(Reuters) – Wall Street futures fell on Thursday as investors digested minutes of the Federal Reserve’s June meeting, while Meta bucked the slide in rate-sensitive technology and growth companies as it launched a Twitter-like app, Threads.
U.S. stock indexes slipped in the previous session after the Fed minutes showed a vast majority of the policymakers expected further policy tightening, even as they agreed to hold rates steady in June.
Most tech and growth megacaps fell in early premarket trading, with Alphabet and Tesla down 0.6% and 0.9%, respectively.
Meta Platforms rose 1.7% after attracting millions of users within hours of launching Threads on Wednesday.
“No doubt there will be bumps in the road, but the injection of some healthy competition will be a welcome development for consumers,” said Victoria Scholar, head of investment at Interactive Investor.
“(It) could provide support to Meta’s share price if Threads turns out to be a success, as its huge number of initial sign ups suggests.”
After a dismal 2022, big growth and technology stocks such as Meta have seen outsized gains this year, with the Nasdaq Composite clocking its biggest first-half rise in 40 years.
At 05:30 a.m.
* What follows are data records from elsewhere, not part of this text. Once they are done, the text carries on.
import Summits.ResolutionOfSingularities.ResolutionOfSingularities.Theorems.HilbertSamuelEliminationSigmaMaxModificationsCorridor3SigmaTameLowSncBranchTransform
import Summits.ResolutionOfSingularities.ResolutionOfSingularities.Theorems.HilbertSamuelEliminationSigmaMaxModificationsCorridor3SigmaTameLowSncTransform
import Literature.AlgebraicGeometry.Resolution.QuadraticTransformDelta
import Mathlib.RingTheory.KrullDimension.Regular
import HarnessLib

/-!
# [OURS · L1 W4.2] TAME-LOW row T-L4 «SNC PHASE, lineage-local» — part 4c (singular-branch half): THE STRICT TRANSFORM OF A BRANCH AT A
# POINT OF THE BLOW-UP IS A QUADRATIC TRANSFORM OF THE BRANCH; hence its `δ`-invariant drops (tree: `IsQuadraticTransform.curveDelta_lt`),
# and a branch whose local ring is regular is a regular parameter
# (cell res-hironaka, LADDER-RESOLUTION rung L; slot W4.2, crux chain w42 `SigmaMaxModificationsCorridor3` stmt-ResolutionOfSingularities-19249 /
# crux `SigmaMaxModifications` stmt-…-18506; res-L1-w42-plan-1 RULING v3.14-48 (PD)(iv)/(PF) row T-L4 → res-L1-w42-stub-4 (gen 7);
# `--supports stmt-ResolutionOfSingularities-19249 --as helper`; consumer: part 4d (per-branch lineage: eventually unit or regular),
# then part 3's entry hypothesis)

HONEST FRAMING.  OURS bookkeeping for the TAME-LOW tier (RULING v3.14-48 (PD)(iv)): Herrmann–Ikeda–Orbanz Thm. (30.2) (b) in the
`Subring K` currency, feeding the tree's PROVED `δ`-drop (Kollár 2007 §1.4 / Krull 1930; `QuadraticTransformDelta.lean`; the two
ℕ-valued wrappers of §0 are universe-polymorphic copies of res-type-062's W4.1 lemmas `…SwitchingDichotomy.CurveLineage.curveGerm_quadraticTransform`
/ `toNat_curveDelta_lt_of_quadraticTransform`, which are stated for `K : Type` only). Nothing
here is a statement of H. Hironaka's manuscript [Hironaka2017] (CANDIDATE, never a premise) nor of Cossart–Jannsen–Saito; no named fact;
def-free; every theorem PROVED. AI-written; weaker than expert review.

SETTING (as in part 4b).  `R ⊆ R₁ ⊆ K`, `R` two-dimensional regular local, `𝔪_R = (x, y)`, `R₁` a quadratic transform of `R` with
`R[𝔪/x] ⊆ R₁`; `θ : R → L` a point of the branch (`ker θ = (f)`, `f ∈ 𝔪ᵐ ∖ 𝔪ᵐ⁺¹`, `θ x ≠ 0`); the strict transform `f₁ = f/xᵐ`
lies in `𝔪_{R₁}`; `ψ = branchLift … : R₁ → L` (part 4b). Write `D = θ(R)`, `S = ψ(R₁)` (local subrings of `L`).

* `mem_maximalIdeal_range_iff` — `θ r ∈ 𝔪_D ↔ r ∈ 𝔪_R`; `chartLift_mem_blowupRing` — `chartLift θ (R[y/x]) ⊆ D[𝔪_D/θ x]`.
* **`isQuadraticTransform_range_branchLift`** — **`S` is a quadratic transform of `D`** (Herrmann–Ikeda–Orbanz (30.2) (b)): `S` is local,
  contains `D[𝔪_D/θ x]`, consists of fractions `a/b` over it with `b⁻¹ ∈ S`, and dominates `D` (`ker ψ = (f₁) ⊆ 𝔪_{R₁}`).
* **`toNat_curveDelta_range_branchLift_lt`** — if `D` is a local ring OF `L` (`Frac D = L`, e.g. `L = Frac(R/(f))`) with module-finite
  normalisation and is NOT regular, then `δ(S) < δ(D)`; `curveGerm_range_branchLift` — the class (local ring of `L`, Noetherian,
  dimension one, finite normalisation) passes from `D` to `S`.
* **`not_mem_sq_of_isDiscreteValuationRing_range`** — if `D = θ(R)` is a discrete valuation ring then `f ∉ 𝔪_R²`: a branch with regular
  local ring is a REGULAR PARAMETER (`𝔪_R = (π, f)` for a lift `π` of a uniformiser; part 1a `prime_and_not_dvd_of_span_pair`).

References: M. Herrmann, S. Ikeda, U. Orbanz (1988), Thm. (30.2) [HerrmannIkedaOrbanz1988]; J. Kollár, *Lectures on Resolution of
Singularities* (2007), §1.4, Thm. 1.101 [Kollar2007].
-/

noncomputable section

set_option linter.dupNamespace false -- mandated namespace of this single-conjunct summit

open IsLocalRing Polynomial Literature.AlgebraicGeometry.Resolution

namespace Summit.ResolutionOfSingularities.ResolutionOfSingularities.Theorems.SigmaMaxModificationsCorridor3.TameLowSnc

universe u v

variable {K : Type u} [Field K]
import Mathlib
import HarnessLib
import Summits.HubbardSuperconductivity.HubbardSuperconductivity.Theorems.KLProgrammeKLRegimeEngineTowerWtAssemblyKlEngRowsSharp4
import Summits.HubbardSuperconductivity.HubbardSuperconductivity.Theorems.KLProgrammeKLRegimeEngineTowerBlockZeroPartitionFn
import Summits.HubbardSuperconductivity.HubbardSuperconductivity.Theorems.KLProgrammeKLRegimeEngineScaleOnePartitionFnUnif
import Summits.HubbardSuperconductivity.HubbardSuperconductivity.Theorems.KLProgrammeKLRegimeEngineScaleZeroKernelNormsWt4Q7
import Summits.HubbardSuperconductivity.HubbardSuperconductivity.Theorems.KLProgrammeKLRegimeEngineV8RaiseDoors
import Summits.HubbardSuperconductivity.HubbardSuperconductivity.Theorems.KLProgrammeKLRegimeEngineTowerImportBindersWt
import Summits.HubbardSuperconductivity.HubbardSuperconductivity.Theorems.KLProgrammeKLRegimeEngineTowerImportWtArrays
import Summits.HubbardSuperconductivity.HubbardSuperconductivity.Theorems.KLProgrammeKLRegimeEngineSixLegInputFamilyCells
import Summits.HubbardSuperconductivity.HubbardSuperconductivity.Theorems.KLProgrammeKLRegimeEngineSixLegImportByJumpWt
ET, Dow e-minis were down 154 points, or 0.45%, S&P 500 e-minis were down 19.25 points, or 0.43%, and Nasdaq 100 e-minis were down 64.25 points, or 0.42%.
Investors are focused on U.S. jobless claims, JOLTS and private payrolls data due later in the day as well as the Institute for Supply Management’s (ISM) non-manufacturing PMI numbers.
Chipmakers Qualcomm and Intel extended declines, dropping 1.2% each, as a trade war between Beijing and Washington escalates.
Beijing restricted exports of metals used in semiconductors on Monday, adding that the controls were “just a start,” ahead of U.S. Treasury Secretary Janet Yellen trip to China.
Among other movers, Exxon Mobil eased 0.9% on signaling a sharp drop in second-quarter operating profit on lower natural gas prices and weaker oil refining margins, according to a regulatory filing.
JetBlue Airways fell 1.2% after the company said it would follow a U.S. judge’s May order to end an alliance with American Airlines to protect a planned $3.8 billion purchase of Spirit Airlines.